Multimodal CNN–Transformer Framework for Explainable Pathogen Identification and Infection Severity Scoring from Microscopy Images

V. Kavitha; M. Nagseshudu; P. V. Kusuma; G. Veera Sankara Reddy; S. Prateep kumar; D. Mahendra Reddy

doi:10.63001/tbs.2024.v19.i03.pp264-278

Authors

V. Kavitha
M. Nagseshudu
P. V. Kusuma
G. Veera Sankara Reddy
S. Prateep kumar
D. Mahendra Reddy

DOI:

https://doi.org/10.63001/tbs.2024.v19.i03.pp264-278

Keywords:

Pathogen Identification, Microscopy Image Analysis, Multimodal Deep Learning, CNN–Transformer Hybrid, Infection Severity Scoring, Explainable AI (XAI), Grad-CAM Visualization, Calibration, Domain Generalization, Medical Image Classification

Abstract

Microscopic examination remains a cornerstone of infectious disease diagnosis, yet it is constrained by inter-observer variability, limited scalability, and subjective interpretation. To overcome these challenges, we propose a Multimodal CNN–Transformer framework that integrates local texture extraction (CNN), global contextual reasoning (Vision Transformer), and metadata-aware feature fusion for automated pathogen species classification and infection severity scoring from stained microscopy images. The framework employs FiLM-based metadata conditioning to enhance cross-domain generalization and multi-task learning to jointly optimize categorical and ordinal objectives.

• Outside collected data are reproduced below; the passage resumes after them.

import Summits.QuantumFields.YangMills.Theorems.BalabanUVNodesN15KingModelFullPropagatorL2LocalRateAdj

/-!
# BalabanUVNodes ∕ N15 — THE KING-MODEL RUNG, CURVED EDITION (PART Π, PACKAGE): THE η-RATES OF THE LOCALISED `L²` ENTRIES `hGλ`, `h∇Gλ`, `hG∇*λ` OF [B9]'s
# (3.46) AT `U ≡ 1` UNDER ONE `(C, δ)` — NE2-TYPE, UNIFORM IN THE SCALE SHIFT `n`, for King's full `A = 0` propagator
# (Track A, DAG node N15 = NE2; FAN-OUT v1.1 §N15 s3 «KING-MODEL RUNG … + the one-line statement of what the curved case adds»)

HONEST FRAMING.  Count-neutral PACKAGING (cell `pub-ymgap`, seat `pub-ymgap-dag-n15-e` g10; `--supports stmt-QuantumFields-20544 --as helper` = K3⁷
`SpineGivenEndpointR13SepCoPH`, WORDS-143).  TEMPLATE LITERATURE, `A = 0`: C. King's scalar U(1)-Higgs MODEL on finite tori ([King1986] (2.13)–(2.17) p. 653,
Prop. 3.8 (3.71) p. 664, Prop. 3.9 (3.73) p. 665), NOT Bałaban's covariant objects; [Balaban1985BackgroundPropagators] Thm 3.1 (3.46) p. 398 (the `L²` layer).
Parts Π ∕ Π-b ∕ Π-c proved, for the pair «fine run `K + n` levels vs coarse run `K` levels, King's pairing `π`», the rates of the three localised `L²` entries
separately; THIS FILE packages them under ONE `(C, δ)` — the citable name.  Decided in the MODEL at `U ≡ 1`; an NE2-TYPE statement for a layer `T4EtaRate` does not
type; NOT Bałaban's `G(U)`; NE2⁺ is NOT PRINTED and not proved; NOT a node discharge; nothing continuum ∕ ℝ⁴ ∕ OS ∕ mass-gap ∕ Clay.  0 `sorry`, 0 `def`, standard axioms.
* ★★ **`kingFullProp_B9Thm31_l2_local_rate_at_trivialU`** (`0 ≤ γ < 1`).
WHAT THE CURVED CASE ADDS (one line): the same three rates for `G′(U)` over `Reg335` with the multiscale prefactors — NOT printed ([B9] prints η-uniformity only).
HONEST SCOPE.  As parts Π–Π-c: `A = 0`, periodic b.c., odd `L ≥ 3`, cubes `2L^e`, `K, n ≥ 1`, `0 < m² ≤ m₀²`, weighted `ℓ²` sums, single-block cut-off ∕ source,
`0 ≤ γ < 1`; the mixed entry `h∇G∇*λ` is NOT included (no global `L²` rate for the mixed pair in the tree); not a discharge.
Locators: [Balaban1985BackgroundPropagators] Thm 3.1 (3.46) p. 398; [King1986] (2.13)–(2.17) p. 653, Prop. 3.8 (3.71) p. 664, Prop. 3.9 (3.73) p. 665.
-/

noncomputable section

namespace Summit.QuantumFields.YangMills.BalabanUVNodes.N15KingModelRung.Curved

open Real Finset Matrix
open Literature.MathematicalPhysics.QuantumFieldTheory.Balaban1983to89.B5Prop11Plancherel (Tor fine unitVec)
open Literature.MathematicalPhysics.QuantumFieldTheory.King1986 (aK aK_pos)
open Literature.MathematicalPhysics.QuantumFieldTheory.King1986.Torus (fineOp blockOf tdistT tdistT_nonneg)

variable {d : ℕ} (L : ℕ) [NeZero L]

/-- ★★ **THE η-RATES OF THE LOCALISED `L²` ENTRIES OF (3.46) AT `U ≡ 1`, ONE `(C, δ)`** (`0 ≤ γ < 1`): for odd `L ≥ 3`, `a > 0`, `m₀² ≥ 0` there are `C, δ > 0` such that
for every `K, n ≥ 1` (`N = L^K`, `N′ = L^nL^K`), cube `2L^e`, mass `0 < m² ≤ m₀²`, every cut-off `h` on the η′-lattice (`|h| ≤ H_h`, `supp h ⊂` block `b`) and
source `λ` on the η-lattice (`supp λ ⊂` block `b′`), with the bound `R² := (C·H_h·(L^{−γ∕2})^K·e^{−δ|b−b′|})²·N^{−(d+1)}Σ_yλ(y)²`:
`N′^{−(d+1)}Σ_{x′}(h(x′)·[(A₀′⁻¹(λ∘π))(x′) − (A₀⁻¹λ)(πx′)])² ≤ R²` (entry `hGλ`) ∧ the same for `N′∇′_μ`, `N∇_μ` in front (entry `h∇Gλ`, every `μ`) ∧ the same for the
adjoint-differentiated sources `∇′*_ν(λ∘π)`, `∇*_νλ` (entry `hG∇*λ`, every `ν`).
[cite: Balaban1985BackgroundPropagators, Thm 3.1 (3.46) p.398 (entries 1–3, shape); King1986, Prop. 3.9 (3.73) p.665, Prop. 3.8 (3.71) p.664, (2.17) p.653] -/
theorem kingFullProp_B9Thm31_l2_local_rate_at_trivialU (hLodd : Odd L) (hL : 2 ≤ L) {a : ℝ} (ha : 0 < a) {m0sq : ℝ} (hm0 : 0 ≤ m0sq)
    {γ : ℝ} (hγ0 : 0 ≤ γ) (hγ1 : γ < 1) :
    ∃ C δ : ℝ, 0 < C ∧ 0 < δ ∧ ∀ (K : ℕ), 1 ≤ K → ∀ (n : ℕ), 1 ≤ n →
      ∀ (e : ℕ) (M : Fin (d + 1) → ℕ) [∀ μ, NeZero (M μ)], (∀ μ, M μ = 2 * L ^ e) →
      ∀ (msq : ℝ), 0 < msq → msq ≤ m0sq →
      ∀ (lam : Tor (fine (L ^ K) M) → ℝ) (h : Tor (fine (L ^ n * L ^ K) M) → ℝ) (Hh : ℝ) (b b' : Tor M), 0 ≤ Hh →
        (∀ x', |h x'| ≤ Hh) → (∀ x', h x' ≠ 0 → blockOf (L ^ n * L ^ K) M x' = b) → (∀ y, lam y ≠ 0 → blockOf (L ^ K) M y = b') →
        ((((L ^ n * L ^ K : ℕ) : ℝ) ^ (d + 1))⁻¹ * ∑ x', (h x' *
            (((fineOp (L ^ n * L ^ K) M (aK a L (K + n)) (((L ^ n * L ^ K : ℕ) : ℝ) ^ 2) msq)⁻¹
                *ᵥ (fun y' => lam (underPtN L K n M y'))) x'
              - ((fineOp (L ^ K) M (aK a L K) (((L ^ K : ℕ) : ℝ) ^ 2) msq)⁻¹ *ᵥ lam) (underPtN L K n M x'))) ^ 2
          ≤ (C * Hh * (((L : ℝ) ^ (-(γ / 2))) ^ K) * Real.exp (-(δ * tdistT M b b'))) ^ 2
              * ((((L ^ K : ℕ) : ℝ) ^ (d + 1))⁻¹ * ∑ y, lam y ^ 2)) ∧
        (∀ μ : Fin (d + 1), (((L ^ n * L ^ K : ℕ) : ℝ) ^ (d + 1))⁻¹ * ∑ x', (h x' *
            (((L ^ n * L ^ K : ℕ) : ℝ) * ((((fineOp (L ^ n * L ^ K) M (aK a L (K + n)) (((L ^ n * L ^ K : ℕ) : ℝ) ^ 2) msq)⁻¹
                *ᵥ (fun y' => lam (underPtN L K n M y'))) (x' + unitVec (fine (L ^ n * L ^ K) M) μ))
              - (((fineOp (L ^ n * L ^ K) M (aK a L (K + n)) (((L ^ n * L ^ K : ℕ) : ℝ) ^ 2) msq)⁻¹
                *ᵥ (fun y' => lam (underPtN L K n M y'))) x'))
            - ((L ^ K : ℕ) : ℝ) * ((((fineOp (L ^ K) M (aK a L K) (((L ^ K : ℕ) : ℝ) ^ 2) msq)⁻¹ *ᵥ lam)
                (underPtN L K n M x' + unitVec (fine (L ^ K) M) μ))
              - (((fineOp (L ^ K) M (aK a L K) (((L ^ K : ℕ) : ℝ) ^ 2) msq)⁻¹ *ᵥ lam) (underPtN L K n M x'))))) ^ 2
          ≤ (C * Hh * (((L : ℝ) ^ (-(γ / 2))) ^ K) * Real.exp (-(δ * tdistT M b b'))) ^ 2
              * ((((L ^ K : ℕ) : ℝ) ^ (d + 1))⁻¹ * ∑ y, lam y ^ 2)) ∧
        (∀ ν : Fin (d + 1), (((L ^ n * L ^ K : ℕ) : ℝ) ^ (d + 1))⁻¹ * ∑ x', (h x' *
            (((fineOp (L ^ n * L ^ K) M (aK a L (K + n)) (((L ^ n * L ^ K : ℕ) : ℝ) ^ 2) msq)⁻¹
                *ᵥ (fun z' => ((L ^ n * L ^ K : ℕ) : ℝ) * (lam (underPtN L K n M (z' - unitVec (fine (L ^ n * L ^ K) M) ν))
                  - lam (underPtN L K n M z')))) x'
              - ((fineOp (L ^ K) M (aK a L K) (((L ^ K : ℕ) : ℝ) ^ 2) msq)⁻¹
                *ᵥ (fun z => ((L ^ K : ℕ) : ℝ) * (lam (z - unitVec (fine (L ^ K) M) ν) - lam z))) (underPtN L K n M x'))) ^ 2
          ≤ (C * Hh * (((L : ℝ) ^ (-(γ / 2))) ^ K) * Real.exp (-(δ * tdistT M b b'))) ^ 2
              * ((((L ^ K : ℕ) : ℝ) ^ (d + 1))⁻¹ * ∑ y, lam y ^ 2)) := by
  obtain ⟨C₀, δ₀, hC₀, hδ₀, H₀⟩ := fullPropOp_l2_local_rate (d := d) L hLodd hL ha hm0 hγ0 hγ1.le
  obtain ⟨C₁, δ₁, hC₁, hδ₁, H₁⟩ := fullPropDOp_l2_local_rate (d := d) L hLodd hL ha hm0 hγ0 hγ1
  obtain ⟨C₂, δ₂, hC₂, hδ₂, H₂⟩ := fullPropAdjOp_l2_local_rate (d := d) L hLodd hL ha hm0 hγ0 hγ1
  set C : ℝ := max C₀ (max C₁ C₂) with hCdef
  set δ : ℝ := min δ₀ (min δ₁ δ₂) with hδdef
  have hc0 : C₀ ≤ C := le_max_left _ _
  have hc1 : C₁ ≤ C := (le_max_left _ _).trans (le_max_right _ _)
  have hc2 : C₂ ≤ C := (le_max_right _ _).trans (le_max_right _ _)
  have hd0 : δ ≤ δ₀ := min_le_left _ _
  have hd1 : δ ≤ δ₁ := (min_le_right _ _).trans (min_le_left _ _)
  have hd2 : δ ≤ δ₂ := (min_le_right _ _).trans (min_le_right _ _)
  have hδ : 0 < δ := lt_min hδ₀ (lt_min hδ₁ hδ₂)
  have hC : 0 < C := lt_of_lt_of_le hC₀ hc0
  refine ⟨C, δ, hC, hδ, ?_⟩
  intro K hK n hn e M _ hM msq hmsq hcap lam h Hh b b' hHh hh hsh hsl
  have hD : 0 ≤ tdistT M b b' := tdistT_nonneg M b b'
  have hS : 0 ≤ (((L ^ K : ℕ) : ℝ) ^ (d + 1))⁻¹ * ∑ y, lam y ^ 2 := mul_nonneg (by positivity) (Finset.sum_nonneg fun y _ => sq_nonneg _)
  have hθK : 0 ≤ ((L : ℝ) ^ (-(γ / 2))) ^ K := pow_nonneg (Real.rpow_nonneg (Nat.cast_nonneg _) _) K
  -- monotonicity of the squared bound in `(C, δ)`
  have hmono : ∀ {Ci δi : ℝ}, 0 ≤ Ci → Ci ≤ C → δ ≤ δi →
      (Ci * Hh * ((L : ℝ) ^ (-(γ / 2))) ^ K * Real.exp (-(δi * tdistT M b b'))) ^ 2 * ((((L ^ K : ℕ) : ℝ) ^ (d + 1))⁻¹ * ∑ y, lam y ^ 2)
        ≤ (C * Hh * ((L : ℝ) ^ (-(γ / 2))) ^ K * Real.exp (-(δ * tdistT M b b'))) ^ 2 * ((((L ^ K : ℕ) : ℝ) ^ (d + 1))⁻¹ * ∑ y, lam y ^ 2) := by
    intro Ci δi hCi0 hCi hδi
    refine mul_le_mul_of_nonneg_right (pow_le_pow_left₀ (by positivity) ?_ 2) hS
    exact mul_le_mul (mul_le_mul_of_nonneg_right (mul_le_mul_of_nonneg_right hCi hHh) hθK)
      (Real.exp_le_exp.mpr (neg_le_neg (mul_le_mul_of_nonneg_right hδi hD))) (Real.exp_pos _).le (by positivity)
  refine ⟨?_, fun μ => ?_, fun ν => ?_⟩
  · exact (H₀ K hK n hn e M hM msq hmsq hcap lam h Hh b b' hHh hh hsh hsl).trans (hmono hC₀.le hc0 hd0)
  · exact (H₁ K hK n hn e M hM msq hmsq hcap μ lam h Hh b b' hHh hh hsh hsl).trans (hmono hC₁.le hc1 hd1)
  · exact (H₂ K hK n hn e M hM msq hmsq hcap ν lam h Hh b b' hHh hh hsh hsl).trans (hmono hC₂.le hc2 hd2)

end Summit.QuantumFields.YangMills.BalabanUVNodes.N15KingModelRung.Curved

A calibration module improves prediction reliability using temperature scaling, while Grad-CAM visualizations provide transparent, clinically interpretable infection region localization. Evaluated on 23,700 images from bacterial, fungal, and parasitic datasets collected across four laboratories, the proposed model achieved 96.2% accuracy, macro-F1 of 0.937, and QWK of 0.84, surpassing both CNN-only and Transformer-only baselines. Cross-site experiments confirm robust generalization with <2.5% accuracy drop, and explainability analysis shows >92% overlap with expert annotations. This approach demonstrates the feasibility of explainable, calibration-aware AI for reliable, point-of-care pathogen diagnostics in resource-constrained clinical environments.